■ **WHAT IS NEEDED**
The lines you return must be all those in the data that hold the string "energyNormW".
---------------
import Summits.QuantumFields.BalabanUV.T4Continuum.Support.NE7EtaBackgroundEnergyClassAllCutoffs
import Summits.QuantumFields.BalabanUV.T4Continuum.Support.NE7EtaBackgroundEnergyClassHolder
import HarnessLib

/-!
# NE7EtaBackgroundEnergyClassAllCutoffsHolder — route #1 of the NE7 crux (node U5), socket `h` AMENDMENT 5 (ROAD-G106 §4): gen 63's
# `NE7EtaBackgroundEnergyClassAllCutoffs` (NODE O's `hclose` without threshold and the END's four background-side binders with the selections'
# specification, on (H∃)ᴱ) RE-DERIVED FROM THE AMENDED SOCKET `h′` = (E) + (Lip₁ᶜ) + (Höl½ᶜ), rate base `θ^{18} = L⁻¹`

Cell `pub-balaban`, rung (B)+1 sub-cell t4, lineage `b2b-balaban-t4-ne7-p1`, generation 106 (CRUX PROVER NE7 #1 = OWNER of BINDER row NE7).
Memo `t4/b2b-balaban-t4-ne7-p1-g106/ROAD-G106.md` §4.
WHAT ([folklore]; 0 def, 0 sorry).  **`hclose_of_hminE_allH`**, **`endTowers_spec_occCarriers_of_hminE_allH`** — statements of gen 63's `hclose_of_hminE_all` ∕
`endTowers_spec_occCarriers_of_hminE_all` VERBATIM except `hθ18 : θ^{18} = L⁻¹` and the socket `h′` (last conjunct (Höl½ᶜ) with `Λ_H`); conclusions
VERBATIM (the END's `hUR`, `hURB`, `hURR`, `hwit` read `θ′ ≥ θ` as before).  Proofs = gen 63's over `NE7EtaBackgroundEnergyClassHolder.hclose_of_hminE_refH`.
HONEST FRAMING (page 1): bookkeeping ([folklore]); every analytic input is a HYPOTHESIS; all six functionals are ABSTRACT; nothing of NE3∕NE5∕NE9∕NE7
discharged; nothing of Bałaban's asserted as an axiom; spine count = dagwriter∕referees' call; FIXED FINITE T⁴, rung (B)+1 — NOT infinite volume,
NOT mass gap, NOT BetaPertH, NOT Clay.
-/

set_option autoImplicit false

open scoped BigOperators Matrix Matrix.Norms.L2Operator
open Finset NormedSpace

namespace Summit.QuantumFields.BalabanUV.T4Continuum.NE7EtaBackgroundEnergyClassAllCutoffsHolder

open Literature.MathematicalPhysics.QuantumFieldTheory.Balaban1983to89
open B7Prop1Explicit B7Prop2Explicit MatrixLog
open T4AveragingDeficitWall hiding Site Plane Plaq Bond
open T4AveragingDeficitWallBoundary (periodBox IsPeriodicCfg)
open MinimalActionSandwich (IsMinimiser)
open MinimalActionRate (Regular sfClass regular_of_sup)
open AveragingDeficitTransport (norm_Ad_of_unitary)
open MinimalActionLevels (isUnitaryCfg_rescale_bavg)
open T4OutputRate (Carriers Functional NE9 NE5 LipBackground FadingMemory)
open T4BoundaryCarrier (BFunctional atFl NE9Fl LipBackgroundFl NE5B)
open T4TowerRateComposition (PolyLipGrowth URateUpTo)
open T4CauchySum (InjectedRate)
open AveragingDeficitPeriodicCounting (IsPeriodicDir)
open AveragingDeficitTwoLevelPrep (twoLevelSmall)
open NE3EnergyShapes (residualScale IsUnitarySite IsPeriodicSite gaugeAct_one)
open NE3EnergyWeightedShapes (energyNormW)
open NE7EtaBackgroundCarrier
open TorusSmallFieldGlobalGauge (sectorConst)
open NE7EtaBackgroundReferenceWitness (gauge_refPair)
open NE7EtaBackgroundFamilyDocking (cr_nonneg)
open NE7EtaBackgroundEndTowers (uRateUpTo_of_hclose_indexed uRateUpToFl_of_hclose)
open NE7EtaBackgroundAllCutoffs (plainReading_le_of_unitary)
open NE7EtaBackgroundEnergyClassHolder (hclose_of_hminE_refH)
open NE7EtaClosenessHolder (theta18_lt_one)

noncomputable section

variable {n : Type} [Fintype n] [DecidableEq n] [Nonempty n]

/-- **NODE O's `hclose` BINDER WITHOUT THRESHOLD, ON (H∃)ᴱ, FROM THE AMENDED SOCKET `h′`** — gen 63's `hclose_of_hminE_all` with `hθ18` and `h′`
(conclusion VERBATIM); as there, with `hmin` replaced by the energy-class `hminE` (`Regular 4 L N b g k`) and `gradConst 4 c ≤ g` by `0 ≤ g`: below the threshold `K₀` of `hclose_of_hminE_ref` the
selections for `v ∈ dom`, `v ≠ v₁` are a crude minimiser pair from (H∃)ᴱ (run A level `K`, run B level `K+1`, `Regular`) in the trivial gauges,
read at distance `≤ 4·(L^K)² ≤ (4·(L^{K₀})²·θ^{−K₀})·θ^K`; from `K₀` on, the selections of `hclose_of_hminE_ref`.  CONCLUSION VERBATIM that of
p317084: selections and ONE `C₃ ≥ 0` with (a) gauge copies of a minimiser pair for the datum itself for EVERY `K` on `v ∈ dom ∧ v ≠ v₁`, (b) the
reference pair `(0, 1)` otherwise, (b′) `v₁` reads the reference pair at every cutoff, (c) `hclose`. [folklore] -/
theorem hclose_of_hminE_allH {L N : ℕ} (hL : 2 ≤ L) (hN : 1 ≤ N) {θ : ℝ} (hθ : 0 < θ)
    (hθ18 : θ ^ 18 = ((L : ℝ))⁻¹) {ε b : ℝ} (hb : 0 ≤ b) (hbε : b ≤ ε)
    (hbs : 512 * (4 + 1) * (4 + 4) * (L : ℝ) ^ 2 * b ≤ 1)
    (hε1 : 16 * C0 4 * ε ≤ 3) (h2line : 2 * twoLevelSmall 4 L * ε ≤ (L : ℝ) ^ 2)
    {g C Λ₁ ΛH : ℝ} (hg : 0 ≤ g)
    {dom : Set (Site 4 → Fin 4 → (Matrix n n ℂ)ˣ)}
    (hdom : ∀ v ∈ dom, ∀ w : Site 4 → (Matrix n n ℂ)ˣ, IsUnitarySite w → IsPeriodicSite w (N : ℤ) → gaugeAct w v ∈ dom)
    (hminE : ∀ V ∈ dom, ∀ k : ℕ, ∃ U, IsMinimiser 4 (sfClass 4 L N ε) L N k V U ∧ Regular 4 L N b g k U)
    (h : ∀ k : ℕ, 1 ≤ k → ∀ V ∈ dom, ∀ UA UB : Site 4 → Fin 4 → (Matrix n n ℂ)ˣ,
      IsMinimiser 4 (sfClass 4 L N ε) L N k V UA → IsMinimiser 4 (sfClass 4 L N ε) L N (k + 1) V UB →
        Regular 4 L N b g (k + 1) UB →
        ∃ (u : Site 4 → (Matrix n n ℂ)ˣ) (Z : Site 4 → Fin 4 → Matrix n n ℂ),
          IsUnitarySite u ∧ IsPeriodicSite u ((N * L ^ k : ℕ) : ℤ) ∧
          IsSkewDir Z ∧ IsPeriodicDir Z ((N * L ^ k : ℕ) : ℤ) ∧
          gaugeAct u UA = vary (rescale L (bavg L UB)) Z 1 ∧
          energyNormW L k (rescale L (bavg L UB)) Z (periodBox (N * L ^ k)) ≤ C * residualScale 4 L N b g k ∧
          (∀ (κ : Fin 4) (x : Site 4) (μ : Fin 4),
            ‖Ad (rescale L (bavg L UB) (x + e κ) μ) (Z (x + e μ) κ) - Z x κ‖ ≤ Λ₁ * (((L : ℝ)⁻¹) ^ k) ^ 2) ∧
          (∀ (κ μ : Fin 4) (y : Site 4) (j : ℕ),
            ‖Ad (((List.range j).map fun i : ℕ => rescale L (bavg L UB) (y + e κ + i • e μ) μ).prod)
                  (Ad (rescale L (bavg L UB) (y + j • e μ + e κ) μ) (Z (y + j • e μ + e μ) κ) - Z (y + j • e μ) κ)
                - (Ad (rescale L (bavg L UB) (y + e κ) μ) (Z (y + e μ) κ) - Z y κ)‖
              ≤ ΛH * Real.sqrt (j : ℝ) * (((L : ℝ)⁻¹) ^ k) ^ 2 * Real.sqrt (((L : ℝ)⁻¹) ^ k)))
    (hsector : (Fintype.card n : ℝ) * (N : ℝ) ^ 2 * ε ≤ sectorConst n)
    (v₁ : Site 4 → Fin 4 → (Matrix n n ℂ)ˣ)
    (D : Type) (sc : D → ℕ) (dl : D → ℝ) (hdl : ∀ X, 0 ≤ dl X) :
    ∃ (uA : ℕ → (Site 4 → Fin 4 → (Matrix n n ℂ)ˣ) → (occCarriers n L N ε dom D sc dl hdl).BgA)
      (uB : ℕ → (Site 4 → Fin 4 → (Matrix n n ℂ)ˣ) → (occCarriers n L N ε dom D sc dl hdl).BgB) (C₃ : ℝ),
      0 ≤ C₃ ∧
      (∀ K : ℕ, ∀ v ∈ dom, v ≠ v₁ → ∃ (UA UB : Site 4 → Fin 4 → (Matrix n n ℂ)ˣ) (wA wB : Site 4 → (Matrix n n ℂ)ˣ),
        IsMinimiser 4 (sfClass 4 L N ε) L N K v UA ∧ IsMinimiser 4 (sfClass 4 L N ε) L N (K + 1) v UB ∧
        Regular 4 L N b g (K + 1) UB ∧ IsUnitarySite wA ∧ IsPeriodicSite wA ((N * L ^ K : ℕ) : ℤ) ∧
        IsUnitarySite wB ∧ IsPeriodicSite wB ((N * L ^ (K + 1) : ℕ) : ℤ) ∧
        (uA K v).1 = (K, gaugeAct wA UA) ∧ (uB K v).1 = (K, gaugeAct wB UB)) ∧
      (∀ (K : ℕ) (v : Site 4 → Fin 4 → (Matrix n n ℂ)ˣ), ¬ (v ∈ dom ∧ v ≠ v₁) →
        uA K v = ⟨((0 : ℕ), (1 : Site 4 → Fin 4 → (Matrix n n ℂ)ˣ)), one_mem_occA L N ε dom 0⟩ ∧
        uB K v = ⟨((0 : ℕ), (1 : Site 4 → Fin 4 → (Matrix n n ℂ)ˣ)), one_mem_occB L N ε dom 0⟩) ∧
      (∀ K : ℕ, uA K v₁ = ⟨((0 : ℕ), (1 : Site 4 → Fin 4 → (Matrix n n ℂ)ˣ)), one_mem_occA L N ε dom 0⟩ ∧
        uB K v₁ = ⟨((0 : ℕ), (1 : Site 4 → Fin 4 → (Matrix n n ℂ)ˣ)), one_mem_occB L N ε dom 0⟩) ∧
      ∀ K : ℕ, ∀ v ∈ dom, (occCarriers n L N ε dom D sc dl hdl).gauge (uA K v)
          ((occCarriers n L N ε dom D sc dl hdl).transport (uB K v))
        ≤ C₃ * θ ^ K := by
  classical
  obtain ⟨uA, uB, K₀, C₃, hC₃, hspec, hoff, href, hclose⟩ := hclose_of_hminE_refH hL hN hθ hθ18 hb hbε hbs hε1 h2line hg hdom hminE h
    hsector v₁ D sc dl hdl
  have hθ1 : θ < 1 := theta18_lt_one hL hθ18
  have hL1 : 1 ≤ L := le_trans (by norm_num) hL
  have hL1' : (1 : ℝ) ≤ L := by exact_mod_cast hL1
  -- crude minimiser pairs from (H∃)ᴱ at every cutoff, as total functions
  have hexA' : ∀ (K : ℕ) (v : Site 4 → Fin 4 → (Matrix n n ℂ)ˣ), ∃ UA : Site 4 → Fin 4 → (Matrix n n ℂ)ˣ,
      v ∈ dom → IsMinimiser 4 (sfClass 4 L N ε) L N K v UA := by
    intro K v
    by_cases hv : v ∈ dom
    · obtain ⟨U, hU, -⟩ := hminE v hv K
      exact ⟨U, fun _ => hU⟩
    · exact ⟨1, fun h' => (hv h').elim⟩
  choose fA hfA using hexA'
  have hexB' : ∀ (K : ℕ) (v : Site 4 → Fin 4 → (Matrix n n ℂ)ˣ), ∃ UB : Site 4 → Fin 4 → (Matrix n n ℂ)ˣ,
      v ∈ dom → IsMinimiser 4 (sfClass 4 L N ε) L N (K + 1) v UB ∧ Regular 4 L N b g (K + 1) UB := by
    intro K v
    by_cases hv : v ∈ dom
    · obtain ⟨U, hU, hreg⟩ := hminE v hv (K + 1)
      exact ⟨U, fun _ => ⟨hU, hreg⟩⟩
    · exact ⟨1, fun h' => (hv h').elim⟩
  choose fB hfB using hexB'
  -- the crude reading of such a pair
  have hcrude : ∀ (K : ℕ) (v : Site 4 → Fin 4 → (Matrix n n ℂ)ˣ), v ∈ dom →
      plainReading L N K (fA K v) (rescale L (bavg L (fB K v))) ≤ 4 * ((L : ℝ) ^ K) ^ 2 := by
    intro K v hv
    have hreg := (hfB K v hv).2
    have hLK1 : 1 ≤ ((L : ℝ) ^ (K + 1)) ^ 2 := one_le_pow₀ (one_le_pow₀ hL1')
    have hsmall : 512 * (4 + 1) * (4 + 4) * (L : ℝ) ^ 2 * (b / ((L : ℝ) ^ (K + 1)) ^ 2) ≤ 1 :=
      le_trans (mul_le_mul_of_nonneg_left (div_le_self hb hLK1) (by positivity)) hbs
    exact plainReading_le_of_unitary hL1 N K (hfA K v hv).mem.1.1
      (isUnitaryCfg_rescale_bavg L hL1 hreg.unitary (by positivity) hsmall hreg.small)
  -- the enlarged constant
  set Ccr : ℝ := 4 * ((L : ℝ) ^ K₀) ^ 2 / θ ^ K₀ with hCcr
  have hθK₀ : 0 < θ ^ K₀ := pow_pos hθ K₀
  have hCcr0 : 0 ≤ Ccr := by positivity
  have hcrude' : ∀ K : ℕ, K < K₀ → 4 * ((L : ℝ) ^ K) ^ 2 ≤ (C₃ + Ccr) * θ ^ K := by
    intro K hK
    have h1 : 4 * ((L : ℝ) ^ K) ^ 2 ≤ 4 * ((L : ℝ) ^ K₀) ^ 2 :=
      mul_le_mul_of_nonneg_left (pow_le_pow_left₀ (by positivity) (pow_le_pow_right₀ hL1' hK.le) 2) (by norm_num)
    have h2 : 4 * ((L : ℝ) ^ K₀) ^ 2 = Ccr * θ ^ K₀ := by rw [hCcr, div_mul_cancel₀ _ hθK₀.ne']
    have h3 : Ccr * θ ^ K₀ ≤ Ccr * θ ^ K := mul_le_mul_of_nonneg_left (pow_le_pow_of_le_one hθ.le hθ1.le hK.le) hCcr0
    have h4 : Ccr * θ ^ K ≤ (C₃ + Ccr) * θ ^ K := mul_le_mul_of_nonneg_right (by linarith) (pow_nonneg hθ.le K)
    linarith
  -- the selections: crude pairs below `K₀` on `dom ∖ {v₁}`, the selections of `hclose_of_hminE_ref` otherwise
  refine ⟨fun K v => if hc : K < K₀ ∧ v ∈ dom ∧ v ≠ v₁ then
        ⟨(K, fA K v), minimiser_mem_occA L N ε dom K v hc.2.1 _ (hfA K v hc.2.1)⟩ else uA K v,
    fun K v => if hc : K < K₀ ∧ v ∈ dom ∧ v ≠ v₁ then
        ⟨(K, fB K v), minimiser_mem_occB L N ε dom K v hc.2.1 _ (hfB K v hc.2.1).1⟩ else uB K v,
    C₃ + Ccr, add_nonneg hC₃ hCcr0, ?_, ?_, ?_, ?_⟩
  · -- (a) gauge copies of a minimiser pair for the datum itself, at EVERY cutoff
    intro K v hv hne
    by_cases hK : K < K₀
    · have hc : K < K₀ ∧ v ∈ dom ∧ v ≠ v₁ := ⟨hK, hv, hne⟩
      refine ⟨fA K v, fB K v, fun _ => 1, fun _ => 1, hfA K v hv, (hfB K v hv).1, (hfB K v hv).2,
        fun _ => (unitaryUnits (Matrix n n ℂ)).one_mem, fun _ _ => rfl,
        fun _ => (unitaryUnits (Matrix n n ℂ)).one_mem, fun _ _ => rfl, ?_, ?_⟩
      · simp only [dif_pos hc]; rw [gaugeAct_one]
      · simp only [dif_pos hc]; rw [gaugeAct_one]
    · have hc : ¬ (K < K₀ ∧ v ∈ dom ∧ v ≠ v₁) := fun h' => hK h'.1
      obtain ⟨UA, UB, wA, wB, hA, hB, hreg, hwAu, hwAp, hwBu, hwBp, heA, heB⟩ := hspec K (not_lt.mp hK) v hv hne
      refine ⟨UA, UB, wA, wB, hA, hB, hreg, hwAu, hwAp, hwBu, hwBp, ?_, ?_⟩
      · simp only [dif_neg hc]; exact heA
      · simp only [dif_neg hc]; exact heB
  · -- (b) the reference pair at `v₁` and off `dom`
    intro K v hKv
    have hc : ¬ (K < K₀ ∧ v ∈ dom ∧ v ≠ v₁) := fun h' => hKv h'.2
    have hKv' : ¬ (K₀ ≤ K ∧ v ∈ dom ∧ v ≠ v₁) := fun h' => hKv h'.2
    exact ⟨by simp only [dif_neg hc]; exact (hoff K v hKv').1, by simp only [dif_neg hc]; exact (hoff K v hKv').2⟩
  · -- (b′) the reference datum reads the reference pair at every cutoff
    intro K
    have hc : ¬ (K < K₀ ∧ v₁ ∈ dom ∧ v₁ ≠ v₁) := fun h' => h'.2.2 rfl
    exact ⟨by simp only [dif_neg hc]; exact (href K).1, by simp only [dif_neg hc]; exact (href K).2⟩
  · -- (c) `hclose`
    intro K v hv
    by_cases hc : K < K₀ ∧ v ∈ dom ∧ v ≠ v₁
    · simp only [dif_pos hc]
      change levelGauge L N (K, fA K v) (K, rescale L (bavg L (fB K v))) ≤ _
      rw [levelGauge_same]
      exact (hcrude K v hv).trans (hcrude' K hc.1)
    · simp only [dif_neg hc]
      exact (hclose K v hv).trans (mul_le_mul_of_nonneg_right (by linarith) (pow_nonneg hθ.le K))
---------------
■ **OUTPUT OF THE EXERCISE**
open NE3EnergyWeightedShapes (energyNormW)
          energyNormW L k (rescale L (bavg L UB)) Z (periodBox (N * L ^ k)) ≤ C * residualScale 4 L N b g k ∧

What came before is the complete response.